The Fresh Loaf

A Community of Amateur Bakers and Artisan Bread Enthusiasts.

Help with a bread proving basket

am_123's picture
am_123

Help with a bread proving basket

Hi... I'm fairly new to baking bread and up until now I've been using a 2lb loaf tin for my loaves. I've now invested in a 500g cane proving basket but mistakenly thought this referred to the amount of flour in the recipe, which I've since discovered refers to the dough weight.

Well I'm stuck with my purchase and every recipe I have seems to use at least 500g of flour, which is going to result in a heavier dough once the water is added. Does anyone have a recipe for or any advice about using a 500g proving basket?

Should I just try a 500g flour weight recipe and see how it goes? I don't really want to make more than one loaf at a time, as I'm only baking for 2 people.
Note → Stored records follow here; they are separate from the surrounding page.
import Summits.BirchSwinnertonDyer.BirchSwinnertonDyer.Theorems.ClassRecordThreeRegCertKernel
import Summits.BirchSwinnertonDyer.BirchSwinnertonDyer.Theorems.ClassRecordThreeRegCertKernelO2Height
import Summits.BirchSwinnertonDyer.BirchSwinnertonDyer.Theorems.ClassRecordThreeRegCertKernelO3Mid
import Summits.BirchSwinnertonDyer.BirchSwinnertonDyer.Theorems.ClassRecordThreeRegCertKernelO4Log
import HarnessLib

/-!
# Route `ClassRecordThree`, crux `SchneiderAtThree` (item 19106): the FOURTH-DIGIT kernel evaluator and checker at a
# certificate point of depth EXACTLY `2` (`v₃(e(Q)) = 2`, `v₃(h(Q)) ≤ 4`) — `h mod 243` from `(a, b, e', a₁, a₂, γ)` and `u`
# (cell `bsd-stepL`, seat `bsd-stepL-reg3-eng` g3; `--supports stmt-BirchSwinnertonDyer-19106`)

HONEST FRAMING: BSD is not proved by any of this; nothing here closes the crux; Schneider's conjecture (barrier
`PAdicHeightNondegeneracy`) is asserted NOWHERE; every application is ONE curve. One digit beyond `…O3Mid`: at depth
`2` the SAME main term `C²σ² ≡ L₀² + z⁴/(12γ) = 81·U` (`U = (γ(ae')²M² + 27(ae')⁴b²)/(4γb⁶)`,
`M = 2b² − 9a₁(ae')b + 54(a₁² + a₂)(ae')²`) already holds to precision `3⁻⁹` — every correction of `…O3Mid` §2 is
`≤ 3⁻⁹` (the sigma product `‖Π − 1‖ ≤ ‖q‖‖ch w − 1‖ ≤ 3⁻⁵`, the cubic tail of `log_Ŵ` is `≤ ‖z‖⁴ = 3⁻⁸`, `‖C² − γ‖ ≤ 3⁻²`
enters at `3·3⁻⁸·3⁻²`), so only the residue (`243 ∣ γ(ae')²M² + 27(ae')⁴b² − 4γub⁶`) and the Iwasawa logarithms (four
terms, `…O4Log`) move: `h ≡ ½[(E − E²/2 + E³/3 − E⁴/4) − (V − V²/2 + V³/3 − V⁴/4)] (mod 243)`, `E = e'⁴ − 1`,
`V = u² − 1`; CERTIFICATE **`3⁶ ∤ 12E − 6E² + 4E³ − 3E⁴ − 12V + 6V² − 4V³ + 3V⁴`** (§1
`heightFourOneCoord_ne_zero_of_midCertO4`, §2 the bundled checker `certNonsplit_of_midCertO4`). Validated offline on all
169 depth-2 rows of kit j249075 (`h mod 243` reproduced). Theorems only (0 defs, 0 facts).
References: [SteinWuthrich2013] §4.2; [SilvermanAEC2009] IV.6; [Iwasawa1972PadicL] §4.4.
-/

open scoped Classical
open PowerSeries WeierstrassCurve Literature.NumberTheory.EllipticCurves
  Literature.NumberTheory.EllipticCurves.Rank1Residual
  Literature.NumberTheory.EllipticCurves.SteinWuthrich2013
  Summit.BirchSwinnertonDyer.Rank1Residual
  Summit.BirchSwinnertonDyer.Rank1Residual.X11b
  Summit.BirchSwinnertonDyer.Rank1Residual.X11b.RegMult.Rung62310y1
Many thanks

hungryscholar's picture
hungryscholar

I've been making bread with around 300g of flour lately at around 75% hydration which I guess should work in a basket designed for 500g of dough weight, recipes are in my blog posts. The new Recipe section on this site can scale recipes so if there's something there you like you could adjust it.
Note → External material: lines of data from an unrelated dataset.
/-- **QUADRATIC REMAINDER FROM ANALYTICITY WITH A VALUE BOUND** (the Cauchy rung): if `Φ` is complex differentiable
on `ball w r` and maps it into `closedBall (Φ w) B`, then for every `w′` with `‖w′ − w‖ < r`:
`‖Φ w′ − Φ w − DΦ(w)(w′ − w)‖ ≤ (2B∕r²)‖w′ − w‖²` (§1 on the complex line `t ↦ w + t•(w′ − w)`). [textbook] -/
theorem quadraticRemainder_of_differentiableOn_ball (Φ : W → E) {w w' : W} {r B : ℝ}
    (hd : DifferentiableOn ℂ Φ (ball w r)) (hB : MapsTo Φ (ball w r) (closedBall (Φ w) B))
    (hww' : ‖w' - w‖ < r) :
    ‖Φ w' - Φ w - (fderiv ℂ Φ w) (w' - w)‖ ≤ 2 * B / r ^ 2 * ‖w' - w‖ ^ 2 := by
  have hr : 0 < r := lt_of_le_of_lt (norm_nonneg _) hww'
  by_cases hu : w' - w = 0
  · have : w' = w := sub_eq_zero.1 hu
    subst this
    simp
  set u : W := w' - w with hu_def
  have hupos : 0 < ‖u‖ := norm_pos_iff.2 hu
  -- the complex line through w in direction u, and the restriction of Φ to it
  set ℓ : ℂ → W := fun t => w + t • u with hℓ
  set ρ₁ : ℝ := r / ‖u‖ with hρ₁
  have hρ₁pos : 0 < ρ₁ := div_pos hr hupos
  have hℓball : MapsTo ℓ (ball (0 : ℂ) ρ₁) (ball w r) := by
    intro t ht
    rw [mem_ball, dist_eq_norm] at ht ⊢
    rw [sub_zero] at ht
    have : ℓ t - w = t • u := by rw [hℓ]; simp only; abel
    rw [this, norm_smul]
    calc ‖t‖ * ‖u‖ < ρ₁ * ‖u‖ := mul_lt_mul_of_pos_right ht hupos
      _ = r := by rw [hρ₁]; field_simp
  have hℓ0 : ℓ 0 = w := by rw [hℓ]; simp
  have hℓ1 : ℓ 1 = w' := by rw [hℓ]; simp only [one_smul]; rw [hu_def]; abel
  have hℓdiff : Differentiable ℂ ℓ := (differentiable_id.smul_const u).const_add w
  have hfd : DifferentiableOn ℂ (Φ ∘ ℓ) (ball (0 : ℂ) ρ₁) := hd.comp hℓdiff.differentiableOn hℓball
  have hf_maps : MapsTo (Φ ∘ ℓ) (ball (0 : ℂ) ρ₁) (closedBall ((Φ ∘ ℓ) 0) B) := by
    intro t ht
    simp only [Function.comp_apply, hℓ0]
    exact hB (hℓball ht)
  have h1mem : (1 : ℂ) ∈ ball (0 : ℂ) ρ₁ := by
    rw [mem_ball, dist_zero_right, norm_one, hρ₁, lt_div_iff₀ hupos, one_mul]
    exact hww'
  have hmain := norm_sub_sub_smul_deriv_le_of_mapsTo_ball hfd hf_maps h1mem
  -- the derivative of the restriction at 0 is DΦ(w) u
  have hΦw : HasFDerivAt Φ (fderiv ℂ Φ w) (ℓ 0) := by
    rw [hℓ0]
    exact ((hd w (mem_ball_self hr)).differentiableAt (ball_mem_nhds w hr)).hasFDerivAt
  have hℓ' : HasDerivAt ℓ ((1 : ℂ) • u) 0 := by
    rw [hℓ]
    exact ((hasDerivAt_id (0 : ℂ)).smul_const u).const_add w
  have hderiv : deriv (Φ ∘ ℓ) 0 = (fderiv ℂ Φ w) u := by
    rw [(hΦw.comp_hasDerivAt (0 : ℂ) hℓ').deriv, one_smul]
  simp only [Function.comp_apply, hℓ0, hℓ1, sub_zero, one_smul, norm_one, one_pow, mul_one, hderiv] at hmain
  calc ‖Φ w' - Φ w - (fderiv ℂ Φ w) u‖ ≤ 2 * B / ρ₁ ^ 2 := hmain
    _ = 2 * B / r ^ 2 * ‖u‖ ^ 2 := by
        rw [hρ₁]
        field_simp

end Banach

/-! ## §3  The block frame `κ → ℝ ↪ κ → ℂ`: file 1's hypothesis `hT` from the analytic letters -/

section PiReal

variable {κ : Type*} [Fintype κ] {E : Type*} [NormedAddCommGroup E] [NormedSpace ℂ E] [CompleteSpace E]

/-- the componentwise embedding `κ → ℝ ↪ κ → ℂ` preserves the sup norm. [textbook] -/
theorem norm_realToComplex_pi (x : κ → ℝ) : ‖(fun i => (x i : ℂ))‖ = ‖x‖ := by
  refine le_antisymm ((pi_norm_le_iff_of_nonneg (norm_nonneg x)).2 fun i => ?_)
    ((pi_norm_le_iff_of_nonneg (norm_nonneg _)).2 fun i => ?_)
  · rw [Complex.norm_real]; exact norm_le_pi_norm x i
  · rw [← Complex.norm_real]; exact norm_le_pi_norm (fun i => (x i : ℂ)) i

/-- **THE CAUCHY RUNG IN THE BLOCK FRAME** (file 1's `hT` from analyticity): if the complex response `Φ : (κ → ℂ) → E`
is complex differentiable on the `r`-ball about every real point `ι x`, `x ∈ K`, with `Φ(ball) ⊆ closedBall (Φ(ι x)) B`,
and the real kept cut `K` has diameter `< r`, then the realified response `x ↦ Φ(ι x)` admits linearisations
`L_x : (κ → ℝ) →ₗ[ℝ] E` with `‖Φ(ι x′) − Φ(ι x) − L_x(x′ − x)‖ ≤ (2B∕r²)‖x′ − x‖²` for all `x, x′ ∈ K`
(`L_x =` the Fréchet derivative at `ι x`, restricted to real scalars and composed with `ι`). [textbook] -/
theorem quadraticRemainder_pi_real_of_differentiableOn_ball (Φ : (κ → ℂ) → E) {K : Set (κ → ℝ)} {r B : ℝ}
    (hd : ∀ x ∈ K, DifferentiableOn ℂ Φ (ball (fun i => (x i : ℂ)) r))
    (hB : ∀ x ∈ K, MapsTo Φ (ball (fun i => (x i : ℂ)) r) (closedBall (Φ fun i => (x i : ℂ)) B))
    (hdiam : ∀ x ∈ K, ∀ x' ∈ K, ‖x' - x‖ < r) :
    ∃ L : (κ → ℝ) → (κ → ℝ) →ₗ[ℝ] E, ∀ x ∈ K, ∀ x' ∈ K,
      ‖Φ (fun i => (x' i : ℂ)) - Φ (fun i => (x i : ℂ)) - L x (x' - x)‖ ≤ 2 * B / r ^ 2 * ‖x' - x‖ ^ 2 := by
  -- the real-linear embedding ι and the realified derivative
  let ι : (κ → ℝ) →ₗ[ℝ] (κ → ℂ) :=
    { toFun := fun x i => (x i : ℂ)
      map_add' := fun x y => by ext i; simp
      map_smul' := fun a x => by ext i; simp }
  refine ⟨fun x => ((fderiv ℂ Φ (ι x)).restrictScalars ℝ).toLinearMap.comp ι, fun x hx x' hx' => ?_⟩
  have hιsub : ι x' - ι x = ι (x' - x) := (map_sub ι x' x).symm
  have hnorm : ‖ι x' - ι x‖ = ‖x' - x‖ := by rw [hιsub]; exact norm_realToComplex_pi (x' - x)
  have hlt : ‖ι x' - ι x‖ < r := by rw [hnorm]; exact hdiam x hx x' hx'
  have hd' : DifferentiableOn ℂ Φ (ball (ι x) r) := hd x hx
  have hB' : MapsTo Φ (ball (ι x) r) (closedBall (Φ (ι x)) B) := hB x hx
  have h := quadraticRemainder_of_differentiableOn_ball Φ hd' hB' hlt
  rw [hnorm, hιsub] at h
  exact h

end PiReal

/-! ## §4  Part 34's `hRT` and (M1) for ANALYTIC responses -/

section Junction

variable {X : Type*} {κ : Type*} [Fintype κ] {E : Type*} [NormedAddCommGroup E] [NormedSpace ℂ E]
  [CompleteSpace E] {P : Type*} [Fintype P] [Nonempty P]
Or you could make the larger recipe you like and save half the dough in the fridge for a few days until you're ready to bake another loaf. Or bake two and slice and freeze one. Lots of options.

-HungryS

Ruralidle's picture
Ruralidle

Hello am_123

The easiest way to reduce (or increase) a recipe is to scale it uising "baker's percentages".  This method expresses each item in the recipe as a percentage with respect to the total weight of flour in the recipe.  So, let's take a simple white dough recipe:

500g flour = 100%

350g water = 70% (350/500 * 100)

10g (fresh) yeast = 2%

7g salt = 1.4%

Then, if you decide to use 300g of flour you just multipy each percentage by 300 so, for example, yeast would be 2% x 300g = 6g; water would be 70% x 300g = 210g.  The same logic applies if you are scaling a recipe up.